- _TASK DIRECTIONS_
Please copy exactly every line from the one that contains "by_cases hτ : InfinitePlace.mk" to the end of the data below, with both ends included and no other lines.

◆ ◆ ◆ ◆ ◆

/-- The complex hermitian matrix `τ(Hm)` at an embedding `τ`. [folklore] -/
theorem isHermitian_map (V : HermSpace3 L ι₁) (τ : L →+* ℂ) : (V.Hm.map τ).IsHermitian :=
  Landherr.isHermitian_map L V.transpose_map_complexConj τ

/-- **The positive index of `τ(Hm)` at the place of `ι₁` is `2`** (signature `(2,1)`; both `τ = ι₁` and `τ = conj ∘ ι₁`,
the latter by conjugating the Sylvester datum entrywise). [folklore] -/
theorem card_pos_eigenvalues_of_mk_eq (V : HermSpace3 L ι₁) {τ : L →+* ℂ}
    (hτ : InfinitePlace.mk τ = InfinitePlace.mk ι₁) :
    (Finset.univ.filter fun i ↦ 0 < (V.isHermitian_map τ).eigenvalues i).card = 2 := by
  obtain ⟨T, hT⟩ := V.signature_ι₁
  rcases InfinitePlace.mk_eq_iff.mp hτ with h | h
  · subst h
    exact card_pos_eigenvalues_of_congr_signatureMatrix (V.isHermitian_map τ) T hT
  · -- `τ = conjugate ι₁`
    have hτ' : τ = NumberField.ComplexEmbedding.conjugate ι₁ := by
      rw [← h, NumberField.ComplexEmbedding.involutive_conjugate]
    have hmap : V.Hm.map τ = (V.Hm.map ι₁).map (starRingEnd ℂ) := by
      rw [hτ', Matrix.map_map]
      rfl
    set Tc : GL (Fin 3) ℂ := Matrix.GeneralLinearGroup.map (starRingEnd ℂ) T with hTc
    have hTc' : (Tc : Matrix (Fin 3) (Fin 3) ℂ) = (T : Matrix (Fin 3) (Fin 3) ℂ).map (starRingEnd ℂ) := rfl
    have hsig : (signatureMatrix 2).map (starRingEnd ℂ) = signatureMatrix 2 := by
      rw [signatureMatrix_two_eq_diagonal, Matrix.diagonal_map (map_zero _)]
      congr 1
      funext i
      split_ifs <;> simp
    have hT' : (Tc : Matrix (Fin 3) (Fin 3) ℂ)ᴴ * V.Hm.map τ * (Tc : Matrix (Fin 3) (Fin 3) ℂ) = signatureMatrix 2 := by
      have hc := congrArg (fun M : Matrix (Fin 3) (Fin 3) ℂ ↦ M.map (starRingEnd ℂ)) hT
      simp only [Matrix.map_mul] at hc
      rw [hsig] at hc
      rw [hTc', hmap, ← Matrix.conjTranspose_map (starRingEnd ℂ) (fun _ ↦ rfl)]
      exact hc
    exact card_pos_eigenvalues_of_congr_signatureMatrix (V.isHermitian_map τ) Tc hT'

/-- **The positive index of `τ(Hm)` off the place of `ι₁` is `3`** (positive definite). [folklore] -/
theorem card_pos_eigenvalues_of_mk_ne (V : HermSpace3 L ι₁) {τ : L →+* ℂ}
    (hτ : InfinitePlace.mk τ ≠ InfinitePlace.mk ι₁) :
    (Finset.univ.filter fun i ↦ 0 < (V.isHermitian_map τ).eigenvalues i).card = 3 := by
  have hpos := (V.posDef_of_ne τ hτ).eigenvalues_pos
  have : (Finset.univ.filter fun i ↦ 0 < (V.isHermitian_map τ).eigenvalues i) = Finset.univ :=
    Finset.filter_true_of_mem fun i _ ↦ hpos i
  rw [this, Finset.card_univ, Fintype.card_fin]

/-- Any two hermitian 3-spaces over `(L, ι₁)` have the same positive index at every complex embedding. [folklore] -/
theorem card_pos_eigenvalues_eq (V V' : HermSpace3 L ι₁) (τ : L →+* ℂ) :
    (Finset.univ.filter fun i ↦ 0 < (V.isHermitian_map τ).eigenvalues i).card =
      (Finset.univ.filter fun i ↦ 0 < (V'.isHermitian_map τ).eigenvalues i).card := by
  by_cases hτ : InfinitePlace.mk τ = InfinitePlace.mk ι₁
  · rw [V.card_pos_eigenvalues_of_mk_eq hτ, V'.card_pos_eigenvalues_of_mk_eq hτ]
  · rw [V.card_pos_eigenvalues_of_mk_ne hτ, V'.card_pos_eigenvalues_of_mk_ne hτ]

/-- **Landherr: any two hermitian 3-spaces of PerL's signature over `(L, ι₁)` are SIMILAR** — `ᵗ(c̄B) · (a • V.Hm) · B = V'.Hm`
for some `B ∈ GL₃(L)` and a totally positive `a ∈ L⁺` (`c̄ a = a`, `0 < Re τ(a)` for all `τ`).  Odd rank: rescaling by the
totally positive `a = det Hm' / det Hm` moves the discriminant class at will (tree `hermitianMatrices_similar_of_posIndex_eq`;
Rogawski 1990 §1.9: for odd `n` there is a unique isomorphism class of unitary groups with given signatures).
[cite: Landherr1936HermitianForms] -/
theorem similar (V V' : HermSpace3 L ι₁) :
    ∃ a : L, cmConjRingHom L a = a ∧ (∀ τ : L →+* ℂ, 0 < (τ a).re) ∧
      ∃ B : GL (Fin 3) L, formCongr (cmConjRingHom L) B (a • V.Hm) = V'.Hm := by
  have hodd : Odd (Fintype.card (Fin 3)) := by rw [Fintype.card_fin]; exact ⟨1, rfl⟩
  obtain ⟨a, ha, hapos, B, hB⟩ := hermitianMatrices_similar_of_posIndex_eq L hodd V.Hm V'.Hm
    V.transpose_map_complexConj V'.transpose_map_complexConj V.det_ne_zero V'.det_ne_zero
    (fun τ ↦ card_pos_eigenvalues_eq V V' τ)
  refine ⟨a, ha, hapos, B, ?_⟩
  rw [← hB, formCongr, Matrix.transpose_map]
  rfl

◆ ◆ ◆ ◆ ◆

- _WRITTEN SOLUTION_
  by_cases hτ : InfinitePlace.mk τ = InfinitePlace.mk ι₁
  · rw [V.card_pos_eigenvalues_of_mk_eq hτ, V'.card_pos_eigenvalues_of_mk_eq hτ]
  · rw [V.card_pos_eigenvalues_of_mk_ne hτ, V'.card_pos_eigenvalues_of_mk_ne hτ]

/-- **Landherr: any two hermitian 3-spaces of PerL's signature over `(L, ι₁)` are SIMILAR** — `ᵗ(c̄B) · (a • V.Hm) · B = V'.Hm`
for some `B ∈ GL₃(L)` and a totally positive `a ∈ L⁺` (`c̄ a = a`, `0 < Re τ(a)` for all `τ`).  Odd rank: rescaling by the
totally positive `a = det Hm' / det Hm` moves the discriminant class at will (tree `hermitianMatrices_similar_of_posIndex_eq`;
Rogawski 1990 §1.9: for odd `n` there is a unique isomorphism class of unitary groups with given signatures).
[cite: Landherr1936HermitianForms] -/
theorem similar (V V' : HermSpace3 L ι₁) :
    ∃ a : L, cmConjRingHom L a = a ∧ (∀ τ : L →+* ℂ, 0 < (τ a).re) ∧
      ∃ B : GL (Fin 3) L, formCongr (cmConjRingHom L) B (a • V.Hm) = V'.Hm := by
  have hodd : Odd (Fintype.card (Fin 3)) := by rw [Fintype.card_fin]; exact ⟨1, rfl⟩
  obtain ⟨a, ha, hapos, B, hB⟩ := hermitianMatrices_similar_of_posIndex_eq L hodd V.Hm V'.Hm
    V.transpose_map_complexConj V'.transpose_map_complexConj V.det_ne_zero V'.det_ne_zero
    (fun τ ↦ card_pos_eigenvalues_eq V V' τ)
  refine ⟨a, ha, hapos, B, ?_⟩
  rw [← hB, formCongr, Matrix.transpose_map]
  rfl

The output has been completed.